◆ **PROBLEM TO SOLVE**
Write out each line of the entries exactly, starting at the first and finishing with the line that contains "Translation of set".

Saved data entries
import Literature.Analysis.FluidPDE.TypeIAncientMild
import Literature.Analysis.FluidPDE.HyperbolicDSSOrbit
import Literature.Analysis.FluidPDE.SereginSverak2002RadialZoomLimit
import HarnessLib

/-!
# Crux `MustSqueeze` (stmt-NavierStokesRegularity-11610), line `outward-drift-signed-flux`:
# the similarity dictionary `stub_simDictionary`

H4 (the Type-I rate `‖u(t, x)‖ ≤ C/√(-t)` inside `IsTypeIAncientMild`) and H5a (bounded scaled
local kinetic energies `r⁻¹ ∫_{B_r(x₀)} ‖u(t)‖² ≤ C` on backward parabolic cylinders
`Q_r(x₀, t₀)`, `t₀ ≤ 0`) read in backward similarity variables `U = lerayOrbit u`,
`U(s, y) = e^{-s/2} u(-e^{-s}, e^{-s/2} y)`:

* `‖U(s, y)‖ ≤ C` for all `s, y`;
* `∫_{B_ρ(y₀)} ‖U(s, y)‖² dy ≤ C ρ` for all `s`, `y₀` and `ρ > 0`.

The second is the change of variables `y = x/λ`, `λ = e^{-s/2} = √(-t)`, `t = -e^{-s}`,
`x₀ = λ y₀`, `r = ρ λ`: `∫_{B_ρ(y₀)} ‖U(s)‖² = λ⁻¹ ∫_{B_r(x₀)} ‖u(t)‖²` (translation invariance of
Lebesgue measure and `SereginSverak2002.setIntegral_ball_norm_sq_zoom`), followed by H5a on the
cylinder `Q_r(x₀, t₀)` with top `t₀ = min 0 (t + r²/2)`, for which `t₀ - r² < t < t₀`.
-/

noncomputable section

open MeasureTheory Set Metric

namespace Summit.NavierStokesRegularity.NavierStokesRegularity.Theorems

open Literature.Analysis.FluidPDE

/-- Physical / similarity space `ℝ³`. -/
local notation "ℝ³" => EuclideanSpace ℝ (Fin 3)

/-- Translation of set integrals over balls to balls centred at the origin:
`∫_{B(y₀, ρ)} f = ∫_{B(0, ρ)} f(y₀ + y) dy` (Lebesgue measure is translation invariant). [folklore] -/
theorem mustSqueeze_setIntegral_ball_eq_comp_add {F : Type*} [NormedAddCommGroup F]
    [NormedSpace ℝ F] (f : ℝ³ → F) (y₀ : ℝ³) (ρ : ℝ) :
    ∫ y in ball y₀ ρ, f y = ∫ y in ball (0 : ℝ³) ρ, f (y₀ + y) := by
  have hmp : MeasurePreserving (fun y : ℝ³ => y₀ + y) volume volume :=
    measurePreserving_add_left volume y₀
  have hemb : MeasurableEmbedding (fun y : ℝ³ => y₀ + y) :=
    (MeasurableEquiv.addLeft y₀).measurableEmbedding
  have hpre : (fun y : ℝ³ => y₀ + y) ⁻¹' ball y₀ ρ = ball 0 ρ := by
    ext y
    simp [mem_ball, dist_eq_norm]
  rw [← hpre]
  exact (hmp.setIntegral_preimage_emb hemb f (ball y₀ ρ)).symm

/-- **The Type-I rate in similarity variables**: `‖U(s, y)‖ ≤ C`
(`‖U(s, y)‖ = e^{-s/2} ‖u(-e^{-s}, ·)‖ ≤ e^{-s/2} · C/√(e^{-s}) = C`). [folklore] -/
theorem mustSqueeze_norm_lerayOrbit_le {C : ℝ} {u : ℝ → ℝ³ → ℝ³} (h : IsTypeIAncientMild C u)
    (s : ℝ) (y : ℝ³) : ‖lerayOrbit u s y‖ ≤ C := by
  have hpos : 0 < Real.exp (-s / 2) := Real.exp_pos _
  have key := h.norm_le (t := -Real.exp (-s)) (by simpa using Real.exp_pos (-s))
    (Real.exp (-s / 2) • y)
  rw [neg_neg, sqrt_exp_neg] at key
  rw [lerayOrbit_apply, norm_smul, Real.norm_of_nonneg hpos.le]
  calc Real.exp (-s / 2) * ‖u (-Real.exp (-s)) (Real.exp (-s / 2) • y)‖
      ≤ Real.exp (-s / 2) * (C / Real.exp (-s / 2)) := by gcongr
    _ = C := by field_simp

/-- **The slice energy of the orbit on a ball is a rescaled physical local energy**:
`∫_{B_ρ(y₀)} ‖U(s)‖² = λ⁻¹ ∫_{B_{ρλ}(λ y₀)} ‖u(-e^{-s})‖²`, `λ = e^{-s/2}` (translation
invariance and the zoom `y ↦ λ y₀ + λ y`, `SereginSverak2002.setIntegral_ball_norm_sq_zoom`). [folklore] -/
theorem mustSqueeze_setIntegral_ball_norm_sq_lerayOrbit (u : ℝ → ℝ³ → ℝ³) (s : ℝ) (y₀ : ℝ³)
    (ρ : ℝ) :
    ∫ y in ball y₀ ρ, ‖lerayOrbit u s y‖ ^ 2 =
      (Real.exp (-s / 2))⁻¹ *
        ∫ x in ball (Real.exp (-s / 2) • y₀) (ρ * Real.exp (-s / 2)),
          ‖u (-Real.exp (-s)) x‖ ^ 2 := by
  have hpos : 0 < Real.exp (-s / 2) := Real.exp_pos _
  rw [mustSqueeze_setIntegral_ball_eq_comp_add,
    ← SereginSverak2002.setIntegral_ball_norm_sq_zoom (u (-Real.exp (-s))) _ hpos ρ]
  refine setIntegral_congr_fun measurableSet_ball (fun y _ => ?_)
  simp only [lerayOrbit_apply, smul_add]

/-- **stub_simDictionary** — H4 and H5a read in backward similarity variables: the orbit
`U = lerayOrbit u` is bounded by `C`, and its slices have linear `L²` Morrey growth
`∫_{B_ρ(y₀)} |U(s)|² ≤ Cρ` (scaling `y = x/√(−t)`, `x₀ = √(−t)y₀`, `r = √(−t)ρ`, and H5a on a
cylinder with top `t₀ = min 0 (t + r²/2)`, so that `t₀ - r² < t < t₀ ≤ 0`). -/
theorem stub_simDictionary : ∀ (C : ℝ) (u : ℝ → ℝ³ → ℝ³), IsTypeIAncientMild C u →
    (∀ (x₀ : EuclideanSpace ℝ (Fin 3)) (t₀ r : ℝ), t₀ ≤ 0 → 0 < r →
      (∀ t, t₀ - r^2 < t → t < t₀ → r⁻¹ * ∫ x in Metric.ball x₀ r, ‖u t x‖^2 ≤ C) ∧
      r⁻¹ * ∫ t in Set.Ioo (t₀ - r^2) t₀, ∫ x in Metric.ball x₀ r, ‖fderiv ℝ (u t) x‖^2 ≤ C) →
    (∀ (s : ℝ) (y : ℝ³), ‖lerayOrbit u s y‖ ≤ C) ∧
    (∀ (s : ℝ) (y₀ : ℝ³) (ρ : ℝ), 0 < ρ →
      ∫ y in Metric.ball y₀ ρ, ‖lerayOrbit u s y‖ ^ 2 ≤ C * ρ) := by
  intro C u hK h5
  refine ⟨fun s y => mustSqueeze_norm_lerayOrbit_le hK s y, fun s y₀ ρ hρ => ?_⟩
  rw [mustSqueeze_setIntegral_ball_norm_sq_lerayOrbit]
  set lam : ℝ := Real.exp (-s / 2) with hlam
  have hlam_pos : 0 < lam := Real.exp_pos _
  set t : ℝ := -Real.exp (-s) with ht
  have ht_neg : t < 0 := by simpa [ht] using Real.exp_pos (-s)
  have hr_pos : 0 < ρ * lam := mul_pos hρ hlam_pos
  have hr2 : 0 < (ρ * lam) ^ 2 := pow_pos hr_pos 2
  -- H5a on the cylinder `Q_r(x₀, t₀)`, `x₀ = λ y₀`, `r = ρ λ`, `t₀ = min 0 (t + r²/2)`
  have h1 : min 0 (t + (ρ * lam) ^ 2 / 2) - (ρ * lam) ^ 2 < t := by
    have := min_le_right 0 (t + (ρ * lam) ^ 2 / 2)
    linarith
  have h2 : t < min 0 (t + (ρ * lam) ^ 2 / 2) := lt_min ht_neg (by linarith)
  have hH := (h5 (lam • y₀) (min 0 (t + (ρ * lam) ^ 2 / 2)) (ρ * lam) (min_le_left _ _) hr_pos).1
    t h1 h2
  have hI : ∫ x in ball (lam • y₀) (ρ * lam), ‖u t x‖ ^ 2 ≤ (ρ * lam) * C :=
    (inv_mul_le_iff₀ hr_pos).1 hH
  calc lam⁻¹ * ∫ x in ball (lam • y₀) (ρ * lam), ‖u t x‖ ^ 2
      ≤ lam⁻¹ * ((ρ * lam) * C) := by gcongr
    _ = C * ρ := by field_simp

end Summit.NavierStokesRegularity.NavierStokesRegularity.Theorems

end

◆ **WRITTEN SOLUTION**
import Literature.Analysis.FluidPDE.TypeIAncientMild
import Literature.Analysis.FluidPDE.HyperbolicDSSOrbit
import Literature.Analysis.FluidPDE.SereginSverak2002RadialZoomLimit
import HarnessLib

/-!
# Crux `MustSqueeze` (stmt-NavierStokesRegularity-11610), line `outward-drift-signed-flux`:
# the similarity dictionary `stub_simDictionary`

H4 (the Type-I rate `‖u(t, x)‖ ≤ C/√(-t)` inside `IsTypeIAncientMild`) and H5a (bounded scaled
local kinetic energies `r⁻¹ ∫_{B_r(x₀)} ‖u(t)‖² ≤ C` on backward parabolic cylinders
`Q_r(x₀, t₀)`, `t₀ ≤ 0`) read in backward similarity variables `U = lerayOrbit u`,
`U(s, y) = e^{-s/2} u(-e^{-s}, e^{-s/2} y)`:

* `‖U(s, y)‖ ≤ C` for all `s, y`;
* `∫_{B_ρ(y₀)} ‖U(s, y)‖² dy ≤ C ρ` for all `s`, `y₀` and `ρ > 0`.

The second is the change of variables `y = x/λ`, `λ = e^{-s/2} = √(-t)`, `t = -e^{-s}`,
`x₀ = λ y₀`, `r = ρ λ`: `∫_{B_ρ(y₀)} ‖U(s)‖² = λ⁻¹ ∫_{B_r(x₀)} ‖u(t)‖²` (translation invariance of
Lebesgue measure and `SereginSverak2002.setIntegral_ball_norm_sq_zoom`), followed by H5a on the
cylinder `Q_r(x₀, t₀)` with top `t₀ = min 0 (t + r²/2)`, for which `t₀ - r² < t < t₀`.
-/

noncomputable section

open MeasureTheory Set Metric

namespace Summit.NavierStokesRegularity.NavierStokesRegularity.Theorems

open Literature.Analysis.FluidPDE

/-- Physical / similarity space `ℝ³`. -/
local notation "ℝ³" => EuclideanSpace ℝ (Fin 3)

/-- Translation of set integrals over balls to balls centred at the origin:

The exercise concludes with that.